ACTIVITY: I need the number of lines in the data that contain the word "exactly", and nothing beyond it.

• • • •

/-- **Certificate `hardyPointSink_cert_smallTypeI` (an `ε`-gap for the Type-I quantity).**
There is a universal `ε > 0` such that every suitable weak solution `(u, p)` of Navier–Stokes
(`ν = 1`, no force) on the slab `(−∞, 0) × ℝ³` with weak spatial gradient `G` and
`𝐈(ℝ³ × ℝ₋) = typeIBound (Iio 0 ×ˢ univ) u p G < ε` is a.e. zero on the slab: at every centre
`z₁ = (t₁, x₁)`, `t₁ < 0`, and every scale `c`, the Navier–Stokes zoom
`c u(t₁ + c² s, x₁ + c y)` is suitable in the unit ball with mean-free pressure and
`∫∫_{Q(0,1)} |u|³ + |p|^{3/2} ≲ 𝐈` (`isSuitableWeakSolutionInBall_zoom`, `eLpNorm_zoom_*_le`), so
the one-scale CKN criterion (Lemarié-Rieusset 2016 Thm 14.4, tree theorem
`lemarieRieusset_epsilon_regularity*_holds`) bounds `|u| ≤ C₀ 𝐈^{1/3} / c` a.e. on `Q(z₁, c/2)`;
`c → ∞`. No mildness, no Hardy bound is used. (Excludes witnesses with small `𝐈`,
`noWitness_smallTypeI`.) [cite: LemarieRieusset2016, Thm. 14.4 p. 505] -/
theorem hardyPointSink_cert_smallTypeI :
    ∃ ε : ℝ≥0∞, 0 < ε ∧
    ∀ (u : ℝ → EuclideanSpace ℝ (Fin 3) → EuclideanSpace ℝ (Fin 3))
      (p : ℝ → EuclideanSpace ℝ (Fin 3) → ℝ)
      (G : ℝ → EuclideanSpace ℝ (Fin 3) → EuclideanSpace ℝ (Fin 3) →L[ℝ] EuclideanSpace ℝ (Fin 3)),
      Literature.Analysis.FluidPDE.IsSuitableWeakSolutionOn
        (Literature.Analysis.FluidPDE.slab (EuclideanSpace ℝ (Fin 3)) (Iio 0) isOpen_Iio) 1 0 u p →
      Literature.Analysis.FluidPDE.HasWeakSpatialGradientOn
        (Literature.Analysis.FluidPDE.slab (EuclideanSpace ℝ (Fin 3)) (Iio 0) isOpen_Iio) u G →
      Literature.Analysis.FluidPDE.typeIBound
        (Iio (0 : ℝ) ×ˢ (univ : Set (EuclideanSpace ℝ (Fin 3)))) u p G < ε →
      uncurry u =ᵐ[volume.restrict (Iio (0 : ℝ) ×ˢ (univ : Set (EuclideanSpace ℝ (Fin 3))))] 0 :=
  Summit.NavierStokesRegularity.NavierStokesRegularity.Theorems.hardyPointSink_cert_smallTypeI

/-- **Certificate `hardyPointSink_cert_smallHardy` (a gap for the Hardy constant).** There is
a universal `K₀ > 0` such that every bounded ancient mild solution (duality form, `ν = 1`) with
measurable slices, jointly a.e.-strongly measurable on the slab, Hardy-bounded about every centre
at a.e. time with constant `K < K₀`, vanishes a.e. on a.e. slice: for the continuous Oseen
representative `U` (`stub_hardyOseenWindow`, `stub_oseenAncientGluing`, Hardy on EVERY slice) with
`M₀ = sup |U| > 0`, KNSS's quantitative smoothing (`IsKNSSDriftMild.exists_gradient_bound` via
`isKNSSDriftMild_clamp_of_oseenForward`, window of length `M₀⁻²`) gives `|∇U| ≤ C M₀²`, so
`|U(t₀, ·)| ≥ M₀/4` on `B(x₀, 1/(4 C M₀))` about a point where `|U(t₀, x₀)| > M₀/2`, whence
`∫ |U(t₀)|²/|x − x₀| ≥ |B₁|/(256 C²) =: K₀` — scale-free. No Type-I bound is used. (Excludes
witnesses with small Hardy constant, `noWitness_smallHardy`.)
[cite: KochNadirashviliSereginSverak2009, §4 Prop. 4.1, (4.6) (arXiv:0709.3599 p. 8)] -/
theorem hardyPointSink_cert_smallHardy :
    ∃ K₀ : ℝ≥0, 0 < K₀ ∧
    ∀ (u : ℝ → EuclideanSpace ℝ (Fin 3) → EuclideanSpace ℝ (Fin 3)) (K : ℝ≥0), K < K₀ →
      (∀ t < 0, AEStronglyMeasurable (u t) volume) →
      AEStronglyMeasurable (uncurry u)
        (volume.restrict (Iio (0 : ℝ) ×ˢ (univ : Set (EuclideanSpace ℝ (Fin 3))))) →
      Literature.Analysis.FluidPDE.IsBoundedAncientMildSolution 1 u →
      (∀ x₀ : EuclideanSpace ℝ (Fin 3), ∀ᵐ t ∂(volume.restrict (Iio (0 : ℝ))),
        ∫⁻ x, ‖u t x‖ₑ ^ 2 / ‖x - x₀‖ₑ ≤ K) →
      ∀ᵐ t ∂(volume.restrict (Iio (0 : ℝ))), u t =ᵐ[volume] 0 :=
  Summit.NavierStokesRegularity.NavierStokesRegularity.Theorems.hardyPointSink_cert_smallHardy
import Literature.Analysis.FluidPDE.TypeIAncientMild
import Literature.Analysis.FluidPDE.KNSSTypeIRateLiouvilleHolds
import Literature.Analysis.FluidPDE.AxisymmetricHeatFlow
import Literature.Analysis.FluidPDE.OseenKernelLineIntegrals
import Summits.NavierStokesRegularity.NavierStokesRegularity.Theorems.SymmetricLiouville.Negative.LoadBearing
import Summits.NavierStokesRegularity.NavierStokesRegularity.Theorems.SqueezeCycleExtremalBiaxialitySubcriticalSmallConstant

/-!
# Disproof workfile — crux `HelicalEndLiouville` (stmt-NavierStokesRegularity-14062)

Standing disprover (cdisprove) of route `SymmetryModuliCount`, item #7. The crux:

  `∀ C u, IsTypeIAncientMild C u → ∀ a A θ, A skew → a ∉ range A → θ ≤ 0 →`
  `(∀ t < θ, ∀ x, fderiv ℝ (u t) x (a + A x) − A (u t x) = 0) → ∀ t < θ, ∀ x, u t x = 0`

i.e. a Type-I ancient mild field (KNSS/Oseen gauge) annihilated on a backward end by a Killing
generator with nonzero translation part along `ker A` (a translation, `A = 0`, or a screw motion of
nonzero pitch) vanishes on that end.

## Findings (cycle 1, 2026-08-16)

* **No kill.** The class `IsTypeIAncientMild` is faithful (absolutely convergent Oseen/heat
  integrals for bounded continuous slices, true derivatives on the open slab, skewness and
  `a ∉ range A` mean what they say; §0 read-back), so a counter-model is a NONZERO screw-symmetric
  Type-I ancient mild solution — a counterexample to the Liouville statement (L') itself; none is
  known (KNSS 2009 §6; Bradshaw–Tsai OP 5.1; Lei–Ren–Zhang 2019 Thm 1.1 is the nearest printed
  periodic Liouville theorem). Formally (§3): the crux and EVERY mutant that keeps `u ∈ A_C` is a
  corollary of `TypeIAncientLiouville` (X), so nothing in-class is refutable short of refuting X.
* **§1 Load-bearing hypotheses (all kernel-checked, sorry-free):**
  - (a) the Oseen/KNSS gauge: FALSE without it (parasitic `(1−t)⁻¹ f₀`), and FALSE if it holds only
    between times of a final window (faded constant) — mildness must reach `t = −∞`;
  - (b) the Type-I DECAY at `t = −∞`: FALSE with decay dropped, FALSE with boundedness of the whole
    past plus Type-I on `(−1,0)` (constants are in the gauge class), and the genuinely HELICAL branch
    (`A = J ≠ 0` the rotation generator about `e_z`, `a = e_z ∈ ker J`) is killed by the constant
    `e_z` just the same — so a "bounded helical ancient Liouville" theorem can at best conclude
    `u = const ∈ ker A`;
  - (c) ancientness: FALSE on every finite backward window (viscous shear wave, an exact NS solution,
    translation invariant along `e₁`, Type-I on the window, growing like `e^{4π²|t|}`);
  - (d) `θ ≤ 0`: FALSE without it, but only through the junk region `t ≥ 0` where the class says
    nothing (step witness) — harmless, tells the prover where the hypothesis enters;
  - (e) `a ∉ range A`: dropping it admits `ξ = 0` and the mutant is LITERALLY EQUIVALENT to X
    (`withoutNotInRange_iff_typeIAncientLiouville`); keeping `(a, A) ≠ 0` but allowing
    `a ∈ range A` adds exactly the axisymmetric leaf (item 14061). Load-bearing as a case split only.
  - smoothness is NOT load-bearing (a theorem for bounded mild fields, KNSS Prop 4.1 =
    `knss2009_smoothing`); divergence-freeness could not be isolated by an explicit witness.
* **§4 What is already provable (positive, evidence only — attached as `Positive.lean`):**
  (i) **THE WHOLE TRANSLATIONAL CASE `A = 0` OF THE CRUX IS PROVED** here, sorry-free
  (`helicalEndLiouvilleLocal_translation_case`): along `x₂` it is a corollary of the PROVED tree
  theorem `KNSS2009_typeI_rate_liouville_holds` (`translationLeaf_axis1`: shift into the past to make
  the field bounded, integrate the infinitesimal symmetry along lines); a general direction `a ≠ 0`
  is rotated onto `‖a‖e₂` by a Householder reflection, using the ROTATION COVARIANCE OF `A_C` proved
  here (`oseenKernel_map`: `K(τ,Lz)[La,Lb] = L·K(τ,z)[a,b]`, `oseenDuhamel_conjField`, `heatFlow_conj`,
  `isDivFree_conj`, `isTypeIAncientMild_conjField`). (ii) The route's "Kato gap" is the tree theorem
  `exists_typeIAncientMild_eq_zero_of_small` shifted onto an end (`gap_dichotomy_on_end`): a nonzero
  element has `limsup_{t→−∞} √(−t)‖u(t)‖_∞ ≥ ε`. Hence what is OPEN of the crux is exactly the
  helical branch `A ≠ 0`, and of it exactly the zoom-out/compactness step (KNSS Lemma 6.1 for `A_C`:
  the rescalings `λu(λ²s, x_n+λy)` stay in `A_C` by `oseen_smul_stPull` + `oseenDuhamel_comp_add_right`,
  the limit is translation invariant along the axis and dies by (i)). No obstruction was found.

Tree pieces for the prover's remaining assembly (found by `lean search`, not used here):
parabolic scaling covariance of the Oseen term `oseenDuhamel_smul_stPull` / `oseen_smul_stPull`
and `heatExtension_smul_stPull` (`KNSSTypeIRateMildProofs`), space translation
`oseenDuhamel_comp_add_right` (`KNSSOseenMildDecayTools`), `heatExtension_comp_linearIsometryEquiv`
(`AxisymmetricHeatFlow`), `heatKernel_eq_of_norm_eq` (`OseenKernelLineIntegrals`), time shift
`IsTypeIAncientMild.comp_sub_right`; MISSING: `oseenDuhamel` under linear isometries (rotation
covariance of `A_C`) and a KNSS Lemma 6.1-type compactness/mild-closure statement for `A_C`
(cf. the coarse fact `KNSS2009_typeI_rate_compactness` and the proved chain in `KNSSBlowupLimit`).

Farm note: the check-farm build of `Theses/SymmetryModuliCount` predates rev 5 (no
`HelicalEndLiouville` constant yet), so this file works over the verbatim copy
`HelicalEndLiouvilleLocal`; `Iff.rfl` bridges once the module is rebuilt.
-/

noncomputable section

• • • •

RESPONSE AREA: 3